▸ **ABOUT THIS EXERCISE**
Under no circumstances alter the records; copy each one exactly.
THE DATA Start Marker
/-- LEFT END OF THE PARTNER (memo g13 3.4).  Let `z = E^s ++ mid.map swap ++ E^b` with `mid = (if bL then [] else [E]) ++ hp ++ R`,
`hp = e₀ :: hp₁`, `e₀ ≠ E`, the kind bookkeeping `hkk`, nonempty rows of `hp`, and the balance fact at a balanced left end.  Then the
hull of `z` starts at `s`, where the first visible kinds of `z` are those of `mid` with the rows exchanged — unless the left end is
balanced with `e₀ = F` ("trimmed"), in which case the hull of `z` starts at `s + 1` with first visible kinds `(P, W)` (unbalanced).
[folklore] -/
theorem partner_left (s b : ℕ) (bL : Bool) (k : Kind) (e₀ : Ty) (he₀ : e₀ ≠ .E) (hp₁ R mid z : List Ty)
    (hmid : mid = (if bL then [] else [Ty.E]) ++ (e₀ :: hp₁) ++ R)
    (hz : z = List.replicate s Ty.E ++ mid.map Ty.swap ++ List.replicate b Ty.E)
    (hkk : (if bL then kindAt k₀ s else (kindAt k₀ s).other) = k)
    (hA : rowA k (e₀ :: hp₁) ≠ []) (hB : rowB k (e₀ :: hp₁) ≠ [])
    (hbal : bL = true → headP (rowA k (e₀ :: hp₁)) = headP (rowB k (e₀ :: hp₁)))
    (hmA : rowA (kindAt k₀ s) mid ≠ []) (hmB : rowB (kindAt k₀ s) mid ≠ []) :
    hullStart z = some (if (bL && decide (e₀ = .F)) then s + 1 else s) ∧
    ((bL && decide (e₀ = .F)) = true → firstA k₀ z (s + 1) = some .P ∧ firstB k₀ z (s + 1) = some .W) ∧
    ((bL && decide (e₀ = .F)) = false →
      firstA k₀ z s = (rowB (kindAt k₀ s) mid).head? ∧ firstB k₀ z s = (rowA (kindAt k₀ s) mid).head?) := by
  have hzdrop : z.drop s = mid.map Ty.swap ++ List.replicate b .E := by
    rw [hz, List.append_assoc, List.drop_left' (by simp)]
  have hzs : hullStart z = (hullStart (mid.map Ty.swap ++ List.replicate b .E)).map (· + s) := by
    rw [hz, List.append_assoc, hullStart_replicate_append]
  refine ⟨?_, ?_, ?_⟩
  · -- the hull start
    rw [hzs]
    cases hbL : bL with
    | false =>
      subst hbL
      have : mid.map Ty.swap ++ List.replicate b .E = .F :: ((e₀ :: hp₁ ++ R).map Ty.swap ++ List.replicate b .E) := by
        rw [hmid]; simp
      rw [this, hullStart_cons_of_ne (by decide)]
      simp
    | true =>
      subst hbL
      simp only [if_true] at hkk hmid
      cases e₀ with
      | E => exact absurd rfl he₀
      | M =>
        have : mid.map Ty.swap ++ List.replicate b .E = .M :: ((hp₁ ++ R).map Ty.swap ++ List.replicate b .E) := by
          rw [hmid]; simp
        rw [this, hullStart_cons_of_ne (by decide)]
        simp
      | F =>
        obtain ⟨hp₂, rfl⟩ : ∃ hp₂, hp₁ = .E :: hp₂ := by
          cases hq : k with
          | W => subst hq; obtain ⟨hp₂, h1, -⟩ := balF_head_W hA (hbal rfl); exact ⟨hp₂, h1⟩
          | P => subst hq; obtain ⟨hp₂, h1, -⟩ := balF_head_P hB (hbal rfl); exact ⟨hp₂, h1⟩
        have : mid.map Ty.swap ++ List.replicate b .E = .E :: .F :: ((hp₂ ++ R).map Ty.swap ++ List.replicate b .E) := by
          rw [hmid]; simp
        rw [this, hullStart_cons_E, hullStart_cons_of_ne (by decide)]
        simp [Nat.add_comm]
  · -- trimmed: unbalanced at `s + 1` with first visible kinds `(P, W)`
    intro ht
    obtain ⟨hbL, he⟩ := Bool.and_eq_true_iff.mp ht
    have he : e₀ = .F := of_decide_eq_true he
    subst hbL he
    simp only [if_true] at hkk hmid
    have hzdrop1 : z.drop (s + 1) = (hp₁ ++ R).map Ty.swap ++ List.replicate b .E := by
      rw [← List.drop_drop, hzdrop, hmid]; simp
    unfold firstA firstB
    rw [kindAt_succ, hkk, hzdrop1]
    cases hq : k with
    | W =>
      subst hq
      obtain ⟨hp₂, rfl, hA2, hh2, -⟩ := balF_head_W hA (hbal rfl)
      have e1 : (Ty.E :: hp₂ ++ R).map Ty.swap ++ List.replicate b Ty.E =
          .F :: ((hp₂ ++ R).map Ty.swap ++ List.replicate b .E) := by simp
      rw [e1]
      constructor
      · simp [rowA_cons, visA]
      · have e2 : rowB Kind.W.other (Ty.F :: ((hp₂ ++ R).map Ty.swap ++ List.replicate b Ty.E)) =
            rowA .W hp₂ ++ (rowA (kindAt .W hp₂.length) R ++
              rowB (kindAt .W ((hp₂ ++ R).map Ty.swap).length) (List.replicate b .E)) := by
          simp only [Kind.other_W, rowB_cons, visB, List.map_append, rowB_append, rowB_map_swap, List.append_assoc,
            List.length_map, List.length_append]
          simp only [kindAt, ← Function.iterate_add_apply, Nat.add_comm]
          simp
        rw [e2, head?_append_of_ne_nil _ hA2]
        exact head?_eq_W hA2 hh2
    | P =>
      subst hq
      obtain ⟨hp₂, rfl, hB2, hh2, -⟩ := balF_head_P hB (hbal rfl)
      have e1 : (Ty.E :: hp₂ ++ R).map Ty.swap ++ List.replicate b Ty.E =
          .F :: ((hp₂ ++ R).map Ty.swap ++ List.replicate b .E) := by simp
      rw [e1]
      constructor
      · have e2 : rowA Kind.P.other (Ty.F :: ((hp₂ ++ R).map Ty.swap ++ List.replicate b Ty.E)) =
            rowB .P hp₂ ++ (rowB (kindAt .P hp₂.length) R ++
              rowA (kindAt .P ((hp₂ ++ R).map Ty.swap).length) (List.replicate b .E)) := by
          simp only [Kind.other_P, rowA_cons, visA, List.map_append, rowA_append, rowA_map_swap, List.append_assoc,
            List.length_map, List.length_append]
          simp only [kindAt, ← Function.iterate_add_apply, Nat.add_comm]
          simp
        rw [e2, head?_append_of_ne_nil _ hB2]
        exact head?_eq_P hh2
      · simp [rowB_cons, visB]
  · -- untrimmed: first visible kinds are those of `mid` with the rows exchanged
    intro _
    unfold firstA firstB
    rw [hzdrop]
    simp only [rowA_append, rowB_append, rowA_map_swap, rowB_map_swap]
    rw [head?_append_of_ne_nil _ hmB, head?_append_of_ne_nil _ hmA]
    exact ⟨rfl, rfl⟩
THE DATA End Marker
▸ **RESPONSE FOR THIS EXERCISE**
/-- LEFT END OF THE PARTNER (memo g13 3.4).  Let `z = E^s ++ mid.map swap ++ E^b` with `mid = (if bL then [] else [E]) ++ hp ++ R`,
`hp = e₀ :: hp₁`, `e₀ ≠ E`, the kind bookkeeping `hkk`, nonempty rows of `hp`, and the balance fact at a balanced left end.  Then the
hull of `z` starts at `s`, where the first visible kinds of `z` are those of `mid` with the rows exchanged — unless the left end is
balanced with `e₀ = F` ("trimmed"), in which case the hull of `z` starts at `s + 1` with first visible kinds `(P, W)` (unbalanced).
[folklore] -/
theorem partner_left (s b : ℕ) (bL : Bool) (k : Kind) (e₀ : Ty) (he₀ : e₀ ≠ .E) (hp₁ R mid z : List Ty)
    (hmid : mid = (if bL then [] else [Ty.E]) ++ (e₀ :: hp₁) ++ R)
    (hz : z = List.replicate s Ty.E ++ mid.map Ty.swap ++ List.replicate b Ty.E)
    (hkk : (if bL then kindAt k₀ s else (kindAt k₀ s).other) = k)
    (hA : rowA k (e₀ :: hp₁) ≠ []) (hB : rowB k (e₀ :: hp₁) ≠ [])
    (hbal : bL = true → headP (rowA k (e₀ :: hp₁)) = headP (rowB k (e₀ :: hp₁)))
    (hmA : rowA (kindAt k₀ s) mid ≠ []) (hmB : rowB (kindAt k₀ s) mid ≠ []) :
    hullStart z = some (if (bL && decide (e₀ = .F)) then s + 1 else s) ∧
    ((bL && decide (e₀ = .F)) = true → firstA k₀ z (s + 1) = some .P ∧ firstB k₀ z (s + 1) = some .W) ∧
    ((bL && decide (e₀ = .F)) = false →
      firstA k₀ z s = (rowB (kindAt k₀ s) mid).head? ∧ firstB k₀ z s = (rowA (kindAt k₀ s) mid).head?) := by
  have hzdrop : z.drop s = mid.map Ty.swap ++ List.replicate b .E := by
    rw [hz, List.append_assoc, List.drop_left' (by simp)]
  have hzs : hullStart z = (hullStart (mid.map Ty.swap ++ List.replicate b .E)).map (· + s) := by
    rw [hz, List.append_assoc, hullStart_replicate_append]
  refine ⟨?_, ?_, ?_⟩
  · -- the hull start
    rw [hzs]
    cases hbL : bL with
    | false =>
      subst hbL
      have : mid.map Ty.swap ++ List.replicate b .E = .F :: ((e₀ :: hp₁ ++ R).map Ty.swap ++ List.replicate b .E) := by
        rw [hmid]; simp
      rw [this, hullStart_cons_of_ne (by decide)]
      simp
    | true =>
      subst hbL
      simp only [if_true] at hkk hmid
      cases e₀ with
      | E => exact absurd rfl he₀
      | M =>
        have : mid.map Ty.swap ++ List.replicate b .E = .M :: ((hp₁ ++ R).map Ty.swap ++ List.replicate b .E) := by
          rw [hmid]; simp
        rw [this, hullStart_cons_of_ne (by decide)]
        simp
      | F =>
        obtain ⟨hp₂, rfl⟩ : ∃ hp₂, hp₁ = .E :: hp₂ := by
          cases hq : k with
          | W => subst hq; obtain ⟨hp₂, h1, -⟩ := balF_head_W hA (hbal rfl); exact ⟨hp₂, h1⟩
          | P => subst hq; obtain ⟨hp₂, h1, -⟩ := balF_head_P hB (hbal rfl); exact ⟨hp₂, h1⟩
        have : mid.map Ty.swap ++ List.replicate b .E = .E :: .F :: ((hp₂ ++ R).map Ty.swap ++ List.replicate b .E) := by
          rw [hmid]; simp
        rw [this, hullStart_cons_E, hullStart_cons_of_ne (by decide)]
        simp [Nat.add_comm]
  · -- trimmed: unbalanced at `s + 1` with first visible kinds `(P, W)`
    intro ht
    obtain ⟨hbL, he⟩ := Bool.and_eq_true_iff.mp ht
    have he : e₀ = .F := of_decide_eq_true he
    subst hbL he
    simp only [if_true] at hkk hmid
    have hzdrop1 : z.drop (s + 1) = (hp₁ ++ R).map Ty.swap ++ List.replicate b .E := by
      rw [← List.drop_drop, hzdrop, hmid]; simp
    unfold firstA firstB
    rw [kindAt_succ, hkk, hzdrop1]
    cases hq : k with
    | W =>
      subst hq
      obtain ⟨hp₂, rfl, hA2, hh2, -⟩ := balF_head_W hA (hbal rfl)
      have e1 : (Ty.E :: hp₂ ++ R).map Ty.swap ++ List.replicate b Ty.E =
          .F :: ((hp₂ ++ R).map Ty.swap ++ List.replicate b .E) := by simp
      rw [e1]
      constructor
      · simp [rowA_cons, visA]
      · have e2 : rowB Kind.W.other (Ty.F :: ((hp₂ ++ R).map Ty.swap ++ List.replicate b Ty.E)) =
            rowA .W hp₂ ++ (rowA (kindAt .W hp₂.length) R ++
              rowB (kindAt .W ((hp₂ ++ R).map Ty.swap).length) (List.replicate b .E)) := by
          simp only [Kind.other_W, rowB_cons, visB, List.map_append, rowB_append, rowB_map_swap, List.append_assoc,
            List.length_map, List.length_append]
          simp only [kindAt, ← Function.iterate_add_apply, Nat.add_comm]
          simp
        rw [e2, head?_append_of_ne_nil _ hA2]
        exact head?_eq_W hA2 hh2
    | P =>
      subst hq
      obtain ⟨hp₂, rfl, hB2, hh2, -⟩ := balF_head_P hB (hbal rfl)
      have e1 : (Ty.E :: hp₂ ++ R).map Ty.swap ++ List.replicate b Ty.E =
          .F :: ((hp₂ ++ R).map Ty.swap ++ List.replicate b .E) := by simp
      rw [e1]
      constructor
      · have e2 : rowA Kind.P.other (Ty.F :: ((hp₂ ++ R).map Ty.swap ++ List.replicate b Ty.E)) =
            rowB .P hp₂ ++ (rowB (kindAt .P hp₂.length) R ++
              rowA (kindAt .P ((hp₂ ++ R).map Ty.swap).length) (List.replicate b .E)) := by
          simp only [Kind.other_P, rowA_cons, visA, List.map_append, rowA_append, rowA_map_swap, List.append_assoc,
            List.length_map, List.length_append]
          simp only [kindAt, ← Function.iterate_add_apply, Nat.add_comm]
          simp
        rw [e2, head?_append_of_ne_nil _ hB2]
        exact head?_eq_P hh2
      · simp [rowB_cons, visB]
  · -- untrimmed: first visible kinds are those of `mid` with the rows exchanged
    intro _
    unfold firstA firstB
    rw [hzdrop]
    simp only [rowA_append, rowB_append, rowA_map_swap, rowB_map_swap]
    rw [head?_append_of_ne_nil _ hmB, head?_append_of_ne_nil _ hmA]
    exact ⟨rfl, rfl⟩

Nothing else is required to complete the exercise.